Is there a right to terminate a lease based on COVID-19?
Is there a right to terminate a lease early based on COVID-19?
Almost daily my team and I receive calls from Owners and Tenants regarding their lease rights post COVID.
There is no ‘right’ to cancel a lease based on COVID-19 conditions. Most residential leases do not have a force majeure provision. With that assumption, a Tenant is left with the option to attempt to claim “Impossibility” and “Frustration of Purpose”. Both defenses are legal doctrines that can be applied by a court under certain circumstances when there is no force majeure clause in the lease. New York State provides for a defense of Impossibility in certain situations where the performance of the contract is rendered objectively impossible by an event that is truly unforeseen and could not have been guarded against in the contract. Impossibility requires a showing of the complete inability to perform or extreme impracticability of performance while Frustration of Purpose is where performance remains possible but the expected value of the leasehold has been destroyed by an event.

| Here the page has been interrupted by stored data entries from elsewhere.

import Literature.Computability.Complexity.MurrayWilliams2018Lemma13
import Literature.Computability.Complexity.VerifierPatching
import HarnessLib

/-!
# Verifiers that read a self-clocked prefix of the certificate

Literature / complexity toolkit for the tree's one-constant verifier form of `NTIME`
(`Nondeterministic.lean`: ONE constant `c` bounds both the admissible certificates
`|y| ≤ c · f |x| + c` and the running time). A bespoke nondeterministic machine — the simulation
`N` of Murray–Williams 2018, §5 ("guesses a witness circuit `W` … guesses a `C`-circuit `E` …"),
the machines of the easy witness method, padding arguments — naturally comes as: a NEEDED
certificate length `s(x)`, computable from `x` as a unary clock `x ↦ ⟨x, 1^{s(x)}⟩`; a machine
`M₀` deciding a relation `R₀ x z` on the pairs `⟨x, z⟩` with `|z| ≤ s(x)` within `τ₂(x)` steps;
and the characterisation `x ∈ L ↔ ∃ z, |z| ≤ s(x) ∧ R₀ x z`. To place `L` in `NTIME f` for a bound
`f` that merely DOMINATES the cost (`τ₁ + τ₂ + s + |x| = O(f)`; `f` need not be time
constructible — the situation of the simulation hypotheses of `MurrayWilliams2018Hierarchy.lean` /
`MurrayWilliams2018LevelSimulation.lean`, whose `f` is arbitrary), the verifier must accept
certificates of every admissible length `≤ c · f |x| + c`: it reads `z = y ↾ s(x)` and discards the
rest of `y` two symbols per step — the truncating wrapper `truncMapAux` of the clock
(`TruncMapMachine.lean`), exactly as in `NVerifier.exists_transport`
(`MurrayWilliams2018Lemma13.lean`, the special case `s(x) = c · t₁ |x| + c`, `M₀` an old verifier).

* **`mem_NTIME_of_prefixMachine`** — the packaging theorem just described, with the explicit
  constant `10 c + 24`;
* **`mem_NTIME_of_prefixMachine'`** — the same with the cost hypothesis split into its four
  parts;
* **`mem_NTIME_of_prefixMachine_of_le`** — the same when the machine `M₀` and the
  characterisation are only given for the inputs of length `≥ n₀` (the almost-everywhere
  situation of witness circuits): the finitely many short inputs are answered by the hard-wired
  table `x ↦ [x ∈ L]` through the dispatching machine of `VerifierPatching.lean`
  (`exists_dispatch_machine`), still for an arbitrary dominating `f`.

No notion, definition or named fact is introduced (theorems only).

## References

* S. Arora, B. Barak, *Computational Complexity: A Modern Approach*, CUP 2009, Def. 2.1 and
  §2.1.2 (verifier form of `NTIME`; the verifier ignores the part of the certificate it does not
  need, Thm. 2.6), §1.3 (machine constructions) [AroraBarak2009].
* C. D. Murray, R. R. Williams, *Circuit lower bounds for nondeterministic quasi-polytime: an easy
  witness lemma for NP and NQP*, STOC 2018, §5 (the algorithm `N`) [MurrayWilliams2018].
-/

namespace Literature.Computability.Complexity

open _root_.Computability Turing

/-- **A language presented by a prefix-reading machine is in `NTIME f` for every dominating `f`.**
Data: a needed certificate length `s x` with a clock `N : x ↦ ⟨x, 1^{s x}⟩` running in `τ₁ x`
steps; a machine `M₀` computing `R₀ x z` on `⟨x, z⟩`, `|z| ≤ s x`, in `τ₂ x` steps; the
characterisation `x ∈ L ↔ ∃ z, |z| ≤ s x ∧ R₀ x z`; and `τ₁ x + τ₂ x + s x + |x| ≤ c · f |x| + c`.
Then `L ∈ NTIME f`: the verifier `truncMapAux N ▸ M₀` with relation `R x y = R₀ x (y ↾ s x)` and
constant `10 c + 24` (on an admissible `⟨x, y⟩` the wrapper outputs `⟨x, y ↾ s x⟩` within
`τ₁ x + 5 |x| + 2 s x + |y| / 2 + 11` steps, `outputsWithin_truncMapAux_boolPair`). No
constructibility of `f` is needed. [cite: AroraBarak2009, §2.1.2 and Thm. 2.6] -/
theorem mem_NTIME_of_prefixMachine {f : ℕ → ℕ} {L : Language Bool} (s : List Bool → ℕ)
    (R₀ : List Bool → List Bool → Bool) (N M₀ : TM2ComputableAux Bool Bool)
    (τ₁ τ₂ : List Bool → ℕ)
    (hN : ∀ x : List Bool, N.OutputsWithin x (boolPair x (List.replicate (s x) true)) (τ₁ x))
    (hM₀ : ∀ x z : List Bool, z.length ≤ s x →
      M₀.OutputsWithin (boolPair x z) (encodeBool (R₀ x z)) (τ₂ x))
    (hL : ∀ x : List Bool, x ∈ L ↔ ∃ z : List Bool, z.length ≤ s x ∧ R₀ x z = true)
    (c : ℕ) (hτ : ∀ x : List Bool, τ₁ x + τ₂ x + s x + x.length ≤ c * f x.length + c) :
    L ∈ NTIME f := by
  refine ⟨10 * c + 24, fun x y => R₀ x (y.take (s x)), (truncMapAux N).comp M₀,
    fun x y hy => ?_, fun x => ?_⟩
  · -- running time on an admissible pair
    have h₁ := outputsWithin_truncMapAux_boolPair N (y := y) (hN x)
    simp only [List.length_replicate] at h₁
    have h₂ := hM₀ x (y.take (s x)) (List.length_take_le _ _)
    have h := TM2ComputableAux.comp_outputsWithin _ _ h₁ h₂
    refine h.mono ?_
    have hτx := hτ x
    set F := f x.length with hF
    have e2 : (10 * c + 24) * F = 10 * (c * F) + 24 * F := by ring
    omega
  · -- correctness
    rw [hL x]
    constructor
    · rintro ⟨z, hz, hR⟩
      refine ⟨z, ?_, ?_⟩
      · have hτx := hτ x
        have e2 : (10 * c + 24) * f x.length = 10 * (c * f x.length) + 24 * f x.length := by ring
        omega
      · show R₀ x (z.take (s x)) = true
        rwa [List.take_of_length_le hz]
    · rintro ⟨y, -, hR⟩
      exact ⟨y.take (s x), List.length_take_le _ _, hR⟩

/-- The same with the cost hypothesis split: `τ₁, τ₂, s = O(f)` and `|x| = O(f |x|)` separately
(constants merged inside). [cite: AroraBarak2009, §2.1.2 and Thm. 2.6] -/
theorem mem_NTIME_of_prefixMachine' {f : ℕ → ℕ} {L : Language Bool} (s : List Bool → ℕ)
    (R₀ : List Bool → List Bool → Bool) (N M₀ : TM2ComputableAux Bool Bool)
    (τ₁ τ₂ : List Bool → ℕ)
    (hN : ∀ x : List Bool, N.OutputsWithin x (boolPair x (List.replicate (s x) true)) (τ₁ x))
    (hM₀ : ∀ x z : List Bool, z.length ≤ s x →
      M₀.OutputsWithin (boolPair x z) (encodeBool (R₀ x z)) (τ₂ x))
    (hL : ∀ x : List Bool, x ∈ L ↔ ∃ z : List Bool, z.length ≤ s x ∧ R₀ x z = true)
    (h₁ : ∃ c : ℕ, ∀ x : List Bool, τ₁ x ≤ c * f x.length + c)
    (h₂ : ∃ c : ℕ, ∀ x : List Bool, τ₂ x ≤ c * f x.length + c)
    (hs : ∃ c : ℕ, ∀ x : List Bool, s x ≤ c * f x.length + c)
    (hx : ∃ c : ℕ, ∀ n : ℕ, n ≤ c * f n + c) :
    L ∈ NTIME f := by
  obtain ⟨c₁, hc₁⟩ := h₁
  obtain ⟨c₂, hc₂⟩ := h₂
  obtain ⟨c₃, hc₃⟩ := hs
  obtain ⟨c₄, hc₄⟩ := hx
  refine mem_NTIME_of_prefixMachine s R₀ N M₀ τ₁ τ₂ hN hM₀ hL (c₁ + c₂ + c₃ + c₄) fun x => ?_
  have e1 := hc₁ x
  have e2 := hc₂ x
  have e3 := hc₃ x
  have e4 := hc₄ x.length
  have e : (c₁ + c₂ + c₃ + c₄) * f x.length =
      c₁ * f x.length + c₂ * f x.length + c₃ * f x.length + c₄ * f x.length := by ring
  omega

/-! ### Machines correct from a threshold length on -/

/-- **A prefix-reading machine correct on the long inputs presents its language in `NTIME f` for
every dominating `f`.** As `mem_NTIME_of_prefixMachine`, but the machine `M₀` is only required
to compute `R₀ x z` (in `τ₂ x` steps, `|z| ≤ s x`) for `|x| ≥ n₀`, and the characterisation
`x ∈ L ↔ ∃ z, |z| ≤ s x ∧ R₀ x z` only for `|x| ≥ n₀`: the inputs with `|x| < n₀` are answered by
the table `x ↦ [x ∈ L]` (`exists_dispatch_machine`, `VerifierPatching.lean`: dispatching
transducer, then the flag wrapper of `M₀`; overhead `2 |⟨x, z⟩| + 5`), and
`mem_NTIME_of_prefixMachine` applies to the dispatching machine with the relation
`[x ∈ L]` / `R₀ x z` and cost constant `5 c + 9`. This is the last step of every
"witnesses for all but finitely many lengths" verifier construction in the one-constant form of
`NTIME`, for a bound `f` that need not be time constructible (Murray–Williams 2018, §5;
Arora–Barak 2009, §1.3: finitely many inputs in the finite control).
[cite: AroraBarak2009, §1.3 and §2.1.2] -/
theorem mem_NTIME_of_prefixMachine_of_le {f : ℕ → ℕ} {L : Language Bool} (n₀ : ℕ)
    (s : List Bool → ℕ) (R₀ : List Bool → List Bool → Bool) (N M₀ : TM2ComputableAux Bool Bool)
    (τ₁ τ₂ : List Bool → ℕ)
    (hN : ∀ x : List Bool, N.OutputsWithin x (boolPair x (List.replicate (s x) true)) (τ₁ x))
    (hM₀ : ∀ x z : List Bool, n₀ ≤ x.length → z.length ≤ s x →
      M₀.OutputsWithin (boolPair x z) (encodeBool (R₀ x z)) (τ₂ x))
    (hL : ∀ x : List Bool, n₀ ≤ x.length →
      (x ∈ L ↔ ∃ z : List Bool, z.length ≤ s x ∧ R₀ x z = true))
    (c : ℕ) (hτ : ∀ x : List Bool, τ₁ x + τ₂ x + s x + x.length ≤ c * f x.length + c) :
    L ∈ NTIME f := by
  classical
  obtain ⟨M, hMs, hMl⟩ :=
    exists_dispatch_machine n₀ (fun x => L.boolIndicator x) encodeBool M₀
  refine mem_NTIME_of_prefixMachine s
    (fun x z => if x.length < n₀ then L.boolIndicator x else R₀ x z) N M
    τ₁ (fun x => τ₂ x + 2 * (2 * x.length + 2 + s x) + 5) hN (fun x z hz => ?_) (fun x => ?_)
    (5 * c + 9) (fun x => ?_)
  · -- the dispatching machine computes the patched relation
    have hlen : (boolPair x z).length = 2 * x.length + 2 + z.length := length_boolPair _ _
    by_cases hx : x.length < n₀
    · rw [if_pos hx]
      refine (hMs x z hx).mono ?_
      rw [hlen]
      omega
    · rw [if_neg hx]
      refine (hMl x z _ _ (by omega) (hM₀ x z (by omega) hz)).mono ?_
      rw [hlen]
      omega
  · -- the patched characterisation holds at every length
    by_cases hx : x.length < n₀
    · simp only [if_pos hx]
      have hiff : x ∈ L ↔ L.boolIndicator x = true :=
        Set.mem_iff_boolIndicator (L : Set (List Bool)) x
      exact ⟨fun h => ⟨[], Nat.zero_le _, hiff.1 h⟩, fun ⟨_, _, h⟩ => hiff.2 h⟩
    · simp only [if_neg hx]
      exact hL x (by omega)
  · -- cost
    have hτx := hτ x
    have e : (5 * c + 9) * f x.length = 5 * (c * f x.length) + 9 * f x.length := by ring
    have hxf : x.length ≤ c * f x.length + c := by omega
    show τ₁ x + (τ₂ x + 2 * (2 * x.length + 2 + s x) + 5) + s x + x.length ≤
      (5 * c + 9) * f x.length + (5 * c + 9)
    omega

end Literature.Computability.Complexity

With COVID-19 tenants will likely argue that the force majeure condition of the virus was completely unforeseen by the parties which has caused shelter in place orders and other effects which have made performance by the tenant impossible. In the alternative, tenants could argue that the purpose of the lease is frustrated in that while the tenant technically could perform, the virus has destroyed the value of the leasehold. In Contrast the landlord will likely counter that the lease still has value and the purpose of the lease is not frustrated. It should be pointed out that these defenses were previously applied sparingly and the courts will perform a factual analysis to ascertain whether or not performance is truly impossible or whether or not the value to the premises has been destroyed.

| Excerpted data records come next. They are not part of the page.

import Mathlib
import Summits.ValiantsHypothesis.ValiantsHypothesis.Theorems.BarrierLeverPartitionMinorsHitByVPHiddenStatesSecondShellNestedSharedCross

/-!
# Route BarrierLever — item `PartitionMinorsHitByVP` (stmt-ValiantsHypothesis-19717), line `hidden-states`:
# ★★ SECOND-SHELL «SHARED-EXIT NESTED» CLASSES — a fifth CANCELLATION cell (the third-largest uncovered t = 4 shape)

Helper file (`--supports stmt-ValiantsHypothesis-19717`; cell valiant-natproofs, 𝒟-side door (c), registered line
`Cruxes/PartitionMinorsHitByVP/Lines/hidden_states.lean` v8; prover seat val-np-p6 gen 17).  Closes NO item; definition-free.

SHARED-EXIT NESTED (memo §4c; vanishing `…SecondShellNestedSharedCross`): `C₁∖A₁ = {y_b,y_p,y_t}` with attachments
`{x₀, q₁} = A₁∖C₁`, `C₂∖A₂ = {y_m,y_b,y_p}` with attachments `{q₁, q₂} = A₂∖C₂` — the attachment `q₁` is SHARED; `y_m ∉ A₁`,
`y_t ∉ A₂ ∪ C₂`, `x₀ ∉ A₂ ∪ C₂`.  Orientation: path 1 = (y_b < y_p < y_t) with x₀, q₁ at y_b; path 2 = (y_m < y_b < y_p) with q₁, q₂
at y_m.  ★★ `exists_table_secondShell_nestedShared`.  EXACT t = 4 CENSUS (kit j321077): shape {0123,1234;12567,12568}, 22 680 of the
279 720 families not covered by the first seven cells (y_b,y_p,y_t = 5,6,7, x₀ = 0, q₁ = 3, y_m = 8, q₂ = 4).

HONEST LABEL: conjecture-column cells (second shell, every `t, h`); 19717 stays OPEN; nothing on crux 14610 or VP ≠ VNP.
-/

set_option linter.dupNamespace false

namespace Summit.ValiantsHypothesis.ValiantsHypothesis.Theorems.BarrierLever.HiddenStates

open Finset

noncomputable section

namespace SecondShell

open PathTable

/-! ## ★★ The shared-exit nested cell -/

/-- ★★ **SECOND SHELL, SHARED-EXIT NESTED CLASSES, EVERY `t, h`.**  `C₁∖A₁ = {y_b,y_p,y_t}`, `A₁∖C₁ = {x₀,q₁}`,
`C₂∖A₂ = {y_m,y_b,y_p}`, `A₂∖C₂ = {q₁,q₂}`, `y_m ∉ A₁`, `y_t ∉ A₂ ∪ C₂`, `x₀ ∉ A₂ ∪ C₂`: the class is served. -/
theorem exists_table_secondShell_nestedShared (h t : ℕ) (A₁ A₂ C₁ C₂ : Finset (Fin h))
    (hA₁ : A₁.card = t) (hA₂ : A₂.card = t) (hC₁ : C₁.card = t + 1) (hC₂ : C₂.card = t + 1)
    (h₁ : ¬ A₁ ⊆ C₁) (h₂ : ¬ A₂ ⊆ C₂) (hA : A₁ ≠ A₂) (hC : C₁ ≠ C₂)
    {ym yb yp yt x₀ q₁ q₂ : Fin h}
    (hY₁ : C₁ \ A₁ = {yb, yp, yt}) (hbp : yb ≠ yp) (hbt : yb ≠ yt) (hpt : yp ≠ yt)
    (hX₁ : A₁ \ C₁ = {x₀, q₁}) (hx : x₀ ≠ q₁)
    (hY₂ : C₂ \ A₂ = {ym, yb, yp}) (hmb : ym ≠ yb) (hmp : ym ≠ yp) (hX₂ : A₂ \ C₂ = {q₁, q₂}) (hq : q₁ ≠ q₂)
    (hm : ym ∉ A₁) (htA : yt ∉ A₂) (htC : yt ∉ C₂) (hx₀C : x₀ ∉ C₂) (hx₀A : x₀ ∉ A₂)
    {r : ℕ} (u cols : Fin r → Finset (Fin h)) (hu : Function.Injective u)
    (hU : ∀ i, ((u i).card ≤ t ∧ u i ≠ A₁ ∧ u i ≠ A₂) ∨ u i = C₁ ∨ u i = C₂)
    (hcols : ∀ J : Finset (Fin h), J.card ≤ t → ∃ kk, cols kk = J) :
    ∃ tx : Option (Fin h) → Fin h → ℂ,
      (Matrix.of fun i kk : Fin r => ∏ a ∈ u i, (tx none a + ∑ q ∈ cols kk, tx (some q) a)).det ≠ 0 := by
  classical
  obtain ⟨k₁, j₁, j₁', hk₁, hkj₁, a1, a2, a3, a4⟩ := swap_sizes A₁ C₁ hA₁ hC₁ h₁
  obtain ⟨k₂, j₂, j₂', hk₂, hkj₂, b1, b2, b3, b4⟩ := swap_sizes A₂ C₂ hA₂ hC₂ h₂
  -- sizes: `k₁ = k₂ = 2`
  have hY₁c : (C₁ \ A₁).card = 3 := by
    rw [hY₁, Finset.card_insert_of_notMem (by simp [hbp, hbt]), Finset.card_pair hpt]
  have hY₂c : (C₂ \ A₂).card = 3 := by
    rw [hY₂, Finset.card_insert_of_notMem (by simp [hmb, hmp]), Finset.card_pair hbp]
  obtain rfl : k₁ = 2 := by omega
  obtain rfl : k₂ = 2 := by omega
  -- membership facts
  have hyb₁ : yb ∈ C₁ \ A₁ := by rw [hY₁]; simp
  have hyt₁ : yt ∈ C₁ \ A₁ := by rw [hY₁]; simp
  have hx₀ : x₀ ∈ A₁ \ C₁ := by rw [hX₁]; simp
  have hq₁X : q₁ ∈ A₁ \ C₁ := by rw [hX₁]; simp
  have hym₂ : ym ∈ C₂ \ A₂ := by rw [hY₂]; simp
  have hyp₂ : yp ∈ C₂ \ A₂ := by rw [hY₂]; simp
  have hq₁ : q₁ ∈ A₂ \ C₂ := by rw [hX₂]; simp
  have hq₂ : q₂ ∈ A₂ \ C₂ := by rw [hX₂]; simp
  -- transports: path 1 = (yb < yp < yt) with x₀, q₁ at yb; path 2 = (ym < yb < yp) with q₁, q₂ at ym
  obtain ⟨e₁, m1, m2, m3, m4, htop₁, hbot₁, hatt₁, hatt₁'⟩ := exists_equiv_four_oriented A₁ C₁ hk₁ a1 a2 a3 a4
    hyt₁ hyb₁ hbt.symm hx₀ hq₁X (fun _ => hx)
  obtain ⟨e₂, n1, n2, n3, n4, htop₂, hbot₂, hatt₂, hatt₂'⟩ := exists_equiv_four_oriented A₂ C₂ hk₂ b1 b2 b3 b4
    hyp₂ hym₂ hmp.symm hq₁ hq₂ (fun _ => hq)
  have hatt₁1 : e₁ (Sum.inl (Sum.inr ⟨1, by omega⟩)) = q₁ := hatt₁' (le_refl 2)
  have hatt₂1 : e₂ (Sum.inl (Sum.inr ⟨1, by omega⟩)) = q₂ := hatt₂' (le_refl 2)
  -- the middles
  have hmid₁ : e₁ (Sum.inl (Sum.inl 1)) = yp := by
    have hmem := m1 1
    rw [hY₁] at hmem
    simp only [Finset.mem_insert, Finset.mem_singleton] at hmem
    rcases hmem with h' | h' | h'
    · exfalso
      have := e₁.injective (h'.trans hbot₁.symm)
      simp at this
    · exact h'
    · exfalso
      have := e₁.injective (h'.trans htop₁.symm)
      simp [Fin.ext_iff] at this
  have hmid₂ : e₂ (Sum.inl (Sum.inl 1)) = yb := by
    have hmem := n1 1
    rw [hY₂] at hmem
    simp only [Finset.mem_insert, Finset.mem_singleton] at hmem
    rcases hmem with h' | h' | h'
    · exfalso
      have := e₂.injective (h'.trans hbot₂.symm)
      simp at this
    · exact h'
    · exfalso
      have := e₂.injective (h'.trans htop₂.symm)
      simp [Fin.ext_iff] at this
  let N₁ : Fin h → Fin h → ℂ := fun a q => swapTable' e₁ a q - if q = a then 1 else 0
  let N₂ : Fin h → Fin h → ℂ := fun a q => swapTable' e₂ a q - if q = a then 1 else 0
  have hT10 : tab2 N₁ N₂ ![1, 0] = swapTable' e₁ := by funext a q; simp [tab2, N₁]
  have hT01 : tab2 N₁ N₂ ![0, 1] = swapTable' e₂ := by funext a q; simp [tab2, N₂]
  -- bookkeeping (verbatim from the immobile-token cell)
  set Ball := Finset.univ.filter fun S : Finset (Fin h) => S.card ≤ t with hBall
  set 𝒰 := insert C₁ (insert C₂ ((Ball.erase A₁).erase A₂)) with h𝒰
  have hBA₁ : A₁ ∈ Ball := Finset.mem_filter.2 ⟨Finset.mem_univ _, by omega⟩
  have hBA₂ : A₂ ∈ Ball := Finset.mem_filter.2 ⟨Finset.mem_univ _, by omega⟩
  have hBC₁ : C₁ ∉ Ball := fun h' => by have := (Finset.mem_filter.1 h').2; omega
  have hBC₂ : C₂ ∉ Ball := fun h' => by have := (Finset.mem_filter.1 h').2; omega
  have h𝒰card : 𝒰.card = Ball.card := card_secondShell_rows Ball hBA₁ hBA₂ hBC₁ hBC₂ hA hC
  have hUmem : ∀ i, u i ∈ 𝒰 := by
    intro i
    rcases hU i with ⟨hc, hne₁, hne₂⟩ | h' | h'
    · refine Finset.mem_insert_of_mem (Finset.mem_insert_of_mem ?_)
      exact Finset.mem_erase.2 ⟨hne₂, Finset.mem_erase.2 ⟨hne₁, Finset.mem_filter.2 ⟨Finset.mem_univ _, hc⟩⟩⟩
    · rw [h']; exact Finset.mem_insert_self _ _
    · rw [h']; exact Finset.mem_insert_of_mem (Finset.mem_insert_self _ _)
  obtain ⟨hhit, hcolcard⟩ := rows_cover t 𝒰 h𝒰card u cols hu hUmem hcols
  obtain ⟨i₁, hi₁⟩ := hhit C₁ (Finset.mem_insert_self _ _)
  obtain ⟨i₂, hi₂⟩ := hhit C₂ (Finset.mem_insert_of_mem (Finset.mem_insert_self _ _))
  have hne : i₁ ≠ i₂ := fun h' => hC (by rw [← hi₁, ← hi₂, h'])
  have hball : ∀ R : Finset (Fin h), R.card ≤ t → R ≠ A₁ → R ≠ A₂ → ∃ i, i ≠ i₁ ∧ i ≠ i₂ ∧ u i = R := by
    intro R hR hR₁ hR₂
    obtain ⟨i, hi⟩ := hhit R (Finset.mem_insert_of_mem (Finset.mem_insert_of_mem
      (Finset.mem_erase.2 ⟨hR₂, Finset.mem_erase.2 ⟨hR₁, Finset.mem_filter.2 ⟨Finset.mem_univ _, hR⟩⟩⟩)))
    refine ⟨i, ?_, ?_, hi⟩ <;> (rintro rfl; first | (rw [hi₁] at hi) | (rw [hi₂] at hi)) <;> (rw [← hi] at hR; omega)
  let b : Fin r → Finset (Fin h) := Function.update (Function.update u i₁ A₁) i₂ A₂
  have hb₁ : b i₁ = A₁ := by simp only [b, Function.update_of_ne hne, Function.update_self]
  have hb₂ : b i₂ = A₂ := by simp only [b, Function.update_self]
  have hb : ∀ i, i ≠ i₁ → i ≠ i₂ → b i = u i := fun i h1 h2 => by simp only [b, Function.update_of_ne h2, Function.update_of_ne h1]
  have hub : Function.update (Function.update b i₁ C₁) i₂ C₂ = u := by
    funext i
    by_cases h2 : i = i₂
    · subst h2; rw [Function.update_self, hi₂]
    · rw [Function.update_of_ne h2]
      by_cases h1 : i = i₁
      · subst h1; rw [Function.update_self, hi₁]
      · rw [Function.update_of_ne h1, hb i h1 h2]
  have hbval : ∀ i, i ≠ i₁ → i ≠ i₂ → (b i).card ≤ t ∧ b i ≠ A₁ ∧ b i ≠ A₂ := by
    intro i h1 h2
    rw [hb i h1 h2]
    rcases hU i with h' | h' | h'
    · exact h'
    · exact absurd (hi₁ ▸ h') (fun hh => h1 (hu hh))
    · exact absurd (hi₂ ▸ h') (fun hh => h2 (hu hh))
  have hAu : ∀ i, u i ≠ A₁ ∧ u i ≠ A₂ := by
    intro i
    rcases hU i with ⟨-, hne₁, hne₂⟩ | h' | h'
    · exact ⟨hne₁, hne₂⟩
    · rw [h']; constructor <;> (intro h''; rw [h''] at hC₁; omega)
    · rw [h']; constructor <;> (intro h''; rw [h''] at hC₂; omega)
  have hbinj : Function.Injective b := by
    refine update_injective _ (update_injective u hu i₁ A₁ fun i => (hAu i).1) i₂ A₂ fun i' => ?_
    by_cases h' : i' = i₁
    · rw [h', Function.update_self]; exact hA
    · rw [Function.update_of_ne h']; exact (hAu i').2
  have hC₁b : ∀ i, b i ≠ C₁ := by
    intro i h'
    by_cases h1 : i = i₁
    · rw [h1, hb₁] at h'; rw [h'] at hA₁; omega
    by_cases h2 : i = i₂
    · rw [h2, hb₂] at h'; rw [h'] at hA₂; omega
    · rw [hb i h1 h2, ← hi₁] at h'; exact h1 (hu h')
  have hC₂b : ∀ i, b i ≠ C₂ := by
    intro i h'
    by_cases h1 : i = i₁
    · rw [h1, hb₁] at h'; rw [h'] at hA₁; omega
    by_cases h2 : i = i₂
    · rw [h2, hb₂] at h'; rw [h'] at hA₂; omega
    · rw [hb i h1 h2, ← hi₂] at h'; exact h2 (hu h')
  have hF1 : (mat (tab2 N₁ N₂ ![1, 0]) (Function.update b i₁ C₁) cols).det ≠ 0 := by
    rw [hT10]
    refine swapTable'_det_ne_zero hk₁ A₁ C₁ e₁ m1 m2 m3 m4 _ cols (update_injective b hbinj i₁ C₁ hC₁b) ?_
      (by rw [hkj₁]; exact hcols)
    intro i
    by_cases hi : i = i₁
    · right; rw [hi, Function.update_self]
    · left
      rw [Function.update_of_ne hi]
      by_cases h2 : i = i₂
      · rw [h2, hb₂]; exact ⟨by omega, Ne.symm hA⟩
      · have := hbval i hi h2; exact ⟨by rw [hkj₁]; exact this.1, this.2.1⟩
  have hF2 : (mat (tab2 N₁ N₂ ![0, 1]) (Function.update b i₂ C₂) cols).det ≠ 0 := by
    rw [hT01]
    refine swapTable'_det_ne_zero hk₂ A₂ C₂ e₂ n1 n2 n3 n4 _ cols (update_injective b hbinj i₂ C₂ hC₂b) ?_
      (by rw [hkj₂]; exact hcols)
    intro i
    by_cases hi : i = i₂
    · right; rw [hi, Function.update_self]
    · left
      rw [Function.update_of_ne hi]
      by_cases h1 : i = i₁
      · rw [h1, hb₁]; exact ⟨by omega, hA⟩
      · have := hbval i h1 hi; exact ⟨by rw [hkj₂]; exact this.1, this.2.2⟩
  -- rows of the cross minor `D_{B − A₁ + C₂}` other than `i₁`
  have key : ∀ S : Finset (Fin h), S.card ≤ t → S ≠ A₁ → ∃ i, i ≠ i₁ ∧ Function.update b i₁ C₂ i = S := by
    intro S hS hS₁
    by_cases hS₂ : S = A₂
    · exact ⟨i₂, hne.symm, by rw [Function.update_of_ne hne.symm, hb₂, hS₂]⟩
    · obtain ⟨i, hi1, hi2, hi⟩ := hball S hS hS₁ hS₂
      exact ⟨i, hi1, by rw [Function.update_of_ne hi1, hb i hi1 hi2, hi]⟩
  -- ★ the cancellation (`…SecondShellNestedSharedCross`)
  have hZ : ∀ ε, (mat (tab2 N₁ N₂ ε) (Function.update b i₁ C₂) cols).det = 0 :=
    nestedShared_cross_det_eq_zero t A₁ A₂ C₁ C₂ hA₁ hC₂ hA hY₁ hbp hx₀ hY₂ hmb hmp hX₂ hq hm htA htC hx₀C hx₀A e₁ e₂
      m1 n1 hbot₁ hmid₁ (show (⟨0, hk₁⟩ : Fin 2) ≠ ⟨1, by omega⟩ by simp) hatt₁ hatt₁1 hbot₂ hmid₂ htop₂
      (show (⟨0, hk₂⟩ : Fin 2) ≠ ⟨1, by omega⟩ by simp) hatt₂ hatt₂1 (Function.update b i₁ C₂) cols i₁
      (Function.update_self _ _ _) key hcolcard
  obtain ⟨tx, htx⟩ := exists_table_of_cross_zero N₁ N₂ b cols hne C₁ C₂ hF1 hF2 (Or.inl hZ)
  exact ⟨tx, by rw [hub] at htx; exact htx⟩

end SecondShell

end

end Summit.ValiantsHypothesis.ValiantsHypothesis.Theorems.BarrierLever.HiddenStates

We are in unchartered waters and no one knows what will happen in court. If a tenant vacates, owners cannot sue in housing court and may only resort to Civil or Supreme Court. If the tenants are people of means, then the owners have a greater chance to collect on their damages. Currently, there is a moratorium on new cases. When the courts reopen and if the owner does sue, the Owners damages may be limited by recent regulation under the HSTPA, which places upon the owner a duty to mitigate its damages but the requirements to so comply are not clearly defined in the legislation. As the owner may not simply “do nothing and sue the tenant for the full balance of the lease” this will likely lead to many challenges which will likely be exacerbated post-COVID-19. This is yet another grey area that has resulted from the HSTPA which created uncertainty in terms of litigation and may invite the opportunity for Tenants to take advantage of the already lengthy court process.
In light of the forgoing challenges that a landlord may face when seeking to enforce a lease, we recommend working out a resolution. Understanding the unknown risks of an unfavorable Court determination or being stuck in costly and protracted litigation may help Owners make better informed decisions.